0.8318466425038167 1102.3570364147965

scores = []
for v, X, gt in zip(nodes, x, y):
    inference = C * (X ** theta)
    scores.append( (max(gt, inference) / min(gt, inference)) * np.log(np.abs(gt - inference) + 1) )

np.array(nodes)[np.argsort(scores)[-10:]]
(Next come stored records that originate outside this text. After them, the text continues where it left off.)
/-- **`Φ_N` preserves `relations₁₂`.** [this work, THEOREM NF] -/
theorem soloInformed_totalFlat_mem_equidimRelations (N : ℕ) {c : FormalRep}
    (hc : c ∈ soloInformedEquidimRelations) :
    soloInformedTotalFlat N c ∈ soloInformedEquidimRelations := by
  induction N with
  | zero => exact soloInformed_dimProj_mem_equidimRelations 0 hc
  | succ N ih =>
    rw [soloInformed_totalFlat_succ_apply]
    exact soloInformedEquidimRelations.add_mem (soloInformed_flatMap_mem_equidimRelations ih)
      (soloInformed_dimProj_mem_equidimRelations (N + 1) hc)

/-- **`Φ_N (Fl y) = Φ_N y − π_N y`**: total flattening absorbs one flattening up to the top-degree
component. [this work, THEOREM NF] -/
theorem soloInformed_totalFlat_flatMap (N : ℕ) (y : FormalRep) :
    soloInformedTotalFlat N (soloInformedFlatMap y) =
      soloInformedTotalFlat N y - soloInformedDimProj N y := by
  induction N with
  | zero =>
    rw [soloInformed_totalFlat_zero_apply, soloInformed_totalFlat_zero_apply,
      soloInformed_dimProj_zero_flatMap, sub_self]
  | succ N ih =>
    rw [soloInformed_totalFlat_succ_apply N (soloInformedFlatMap y),
      soloInformed_totalFlat_succ_apply N y, ih, map_sub, soloInformed_dimProj_succ_flatMap]
    abel

/-- `Φ_N x` is homogeneous of degree `N`: `π_N (Φ_N x) = Φ_N x`. [this work] -/
theorem soloInformed_dimProj_totalFlat (N : ℕ) (x : FormalRep) :
    soloInformedDimProj N (soloInformedTotalFlat N x) = soloInformedTotalFlat N x := by
  induction N with
  | zero => exact soloInformed_dimProj_dimProj_self 0 x
  | succ N ih =>
    rw [soloInformed_totalFlat_succ_apply, map_add, soloInformed_dimProj_succ_flatMap, ih,
      soloInformed_dimProj_dimProj_self]

/-- `Φ_N x = 0` for `x` homogeneous of degree `n > N`. [this work] -/
theorem soloInformed_totalFlat_eq_zero_of_lt {x : FormalRep} (hx : soloInformedDimProj n x = x)
    {N : ℕ} (h : N < n) : soloInformedTotalFlat N x = 0 := by
  induction N with
  | zero =>
    rw [soloInformed_totalFlat_zero_apply, ← hx]
    exact soloInformed_dimProj_dimProj_of_ne (by omega) x
  | succ N ih =>
    rw [soloInformed_totalFlat_succ_apply, ih (by omega), map_zero, zero_add, ← hx]
    exact soloInformed_dimProj_dimProj_of_ne (by omega) x

/-- **`Φ_{n+k} x = Fl^k x` for `x` homogeneous of degree `n`.** [this work, THEOREM NF] -/
theorem soloInformed_totalFlat_eq_flatPow {x : FormalRep} (hx : soloInformedDimProj n x = x)
    (k : ℕ) : soloInformedTotalFlat (n + k) x = soloInformedFlatPow k x := by
  induction k with
  | zero =>
    show soloInformedTotalFlat n x = x
    cases n with
    | zero => rw [soloInformed_totalFlat_zero_apply, hx]
    | succ m =>
      rw [soloInformed_totalFlat_succ_apply,
        soloInformed_totalFlat_eq_zero_of_lt hx (Nat.lt_succ_self m), map_zero, zero_add, hx]
  | succ k ih =>
    show soloInformedTotalFlat (n + k + 1) x = soloInformedFlatPow (k + 1) x
    have hπ : soloInformedDimProj (n + k + 1) x = 0 := by
      rw [← hx]; exact soloInformed_dimProj_dimProj_of_ne (by omega) x
    rw [soloInformed_totalFlat_succ_apply, ih, hπ, add_zero, soloInformed_flatPow_succ_apply]

/-- `Φ_{n+k} [r] = [r × [0,1]^k]` for `r` of dimension `n`. [this work] -/
theorem soloInformed_totalFlat_of (r : IntegralRep n) (k : ℕ) :
    soloInformedTotalFlat (n + k) (of r) = of (soloInformedFlatIter r k) := by
  rw [soloInformed_totalFlat_eq_flatPow (soloInformed_dimProj_of_self r), soloInformed_flatPow_of]

/-- Every formal combination has bounded degree: `π_N y = 0` for `N ≫ 0`. [this work] -/
theorem soloInformed_exists_dimProj_eq_zero (y : FormalRep) :
    ∃ M, ∀ N, M ≤ N → soloInformedDimProj N y = 0 := by
  induction y using FreeAbelianGroup.induction_on with
  | zero => exact ⟨0, fun N _ => map_zero _⟩
  | of x =>
    obtain ⟨n, r⟩ := x
    exact ⟨n + 1, fun N hN => soloInformed_dimProj_of_ne (by omega) r⟩
  | neg x ih =>
    obtain ⟨M, hM⟩ := ih
    exact ⟨M, fun N hN => by rw [map_neg, hM N hN, neg_zero]⟩
  | add x y hx hy =>
    obtain ⟨M₁, h₁⟩ := hx
    obtain ⟨M₂, h₂⟩ := hy
    exact ⟨max M₁ M₂, fun N hN => by
      rw [map_add, h₁ N (le_of_max_le_left hN), h₂ N (le_of_max_le_right hN), add_zero]⟩

/-- **`Φ_N x − x ∈ U` for `N ≫ 0`**: every class modulo `U` (a fortiori modulo `relations`) has a
homogeneous representative in every large degree. [this work, THEOREM NF / COROLLARY NF.1] -/
theorem soloInformed_exists_totalFlat_sub_self_mem_flatSpan (x : FormalRep) :
    ∃ M, ∀ N, M ≤ N → soloInformedTotalFlat N x - x ∈ soloInformedFlatSpan := by
  induction x using FreeAbelianGroup.induction_on with
  | zero => exact ⟨0, fun N _ => by rw [map_zero, sub_zero]; exact soloInformedFlatSpan.zero_mem⟩
  | of x =>
    obtain ⟨n, r⟩ := x
    refine ⟨n, fun N hN => ?_⟩
    obtain ⟨k, rfl⟩ := Nat.exists_eq_add_of_le hN
    change soloInformedTotalFlat (n + k) (of r) - of r ∈ soloInformedFlatSpan
    rw [soloInformed_totalFlat_eq_flatPow (soloInformed_dimProj_of_self r) k]
    exact soloInformed_flatPow_sub_self_mem_flatSpan k (of r)
  | neg x ih =>
    obtain ⟨M, hM⟩ := ih
    refine ⟨M, fun N hN => ?_⟩
    have h : soloInformedTotalFlat N (-FreeAbelianGroup.of x) - -FreeAbelianGroup.of x =
        -(soloInformedTotalFlat N (FreeAbelianGroup.of x) - FreeAbelianGroup.of x) := by
      rw [map_neg]; abel
    rw [h]; exact soloInformedFlatSpan.neg_mem (hM N hN)
  | add x y hx hy =>
    obtain ⟨M₁, h₁⟩ := hx
    obtain ⟨M₂, h₂⟩ := hy
    refine ⟨max M₁ M₂, fun N hN => ?_⟩
    have h : soloInformedTotalFlat N (x + y) - (x + y) =
        (soloInformedTotalFlat N x - x) + (soloInformedTotalFlat N y - y) := by
      rw [map_add]; abel
    rw [h]
    exact soloInformedFlatSpan.add_mem (h₁ N (le_of_max_le_left hN)) (h₂ N (le_of_max_le_right hN))

/-- `Φ_N x − x ∈ relations` for `N ≫ 0`. [this work] -/
theorem soloInformed_exists_totalFlat_sub_self_mem_relations (x : FormalRep) :
    ∃ M, ∀ N, M ≤ N → soloInformedTotalFlat N x - x ∈ relations := by
  obtain ⟨M, hM⟩ := soloInformed_exists_totalFlat_sub_self_mem_flatSpan x
  exact ⟨M, fun N hN => soloInformed_flatSpan_le_relations (hM N hN)⟩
array(['C00553164', 'C00544007', 'C00637785', 'C00697227', 'C00571703',
       'C00701656', 'C00490847', 'C00657866', 'C00489815', 'C00693382'],
      dtype='<U9')

These are the committees that have significantly high contributions from a fewer number of powerful contributors. These committees are in order of highest to lowest outlier scores:

1. C00693382: DEMOCRACY PAC
2. C00489815: NEA ADVOCACY FUND
3. C00657866: PROTECT FREEDOM POLITICAL ACTION COMMITTEE
4. C00490847: WORKING FOR WORKING AMERICANS FEDERAL
5. C00701656: ENGAGE TEXAS
6. C00571703: SENATE LEADERSHIP FUND
7. C00697227: ELECT HENRY HEWES 2020
8. C00637785: D.D. ADAMS FOR CONGRESS
9. C00544007: FRIENDS OF ROY CHO INC.
10. C00553164: DAVID M ALAMEEL FOR UNITED STATES SENATE

Conclusion

Depending on what you want to identify, outlier detection can be a challenging task with a bunch of different angles one can take to solve the problem. Each algorithm mentioned here has its merits and drawbacks, and each could in the right context do well to identify certain outliers given the right input data and search parameters.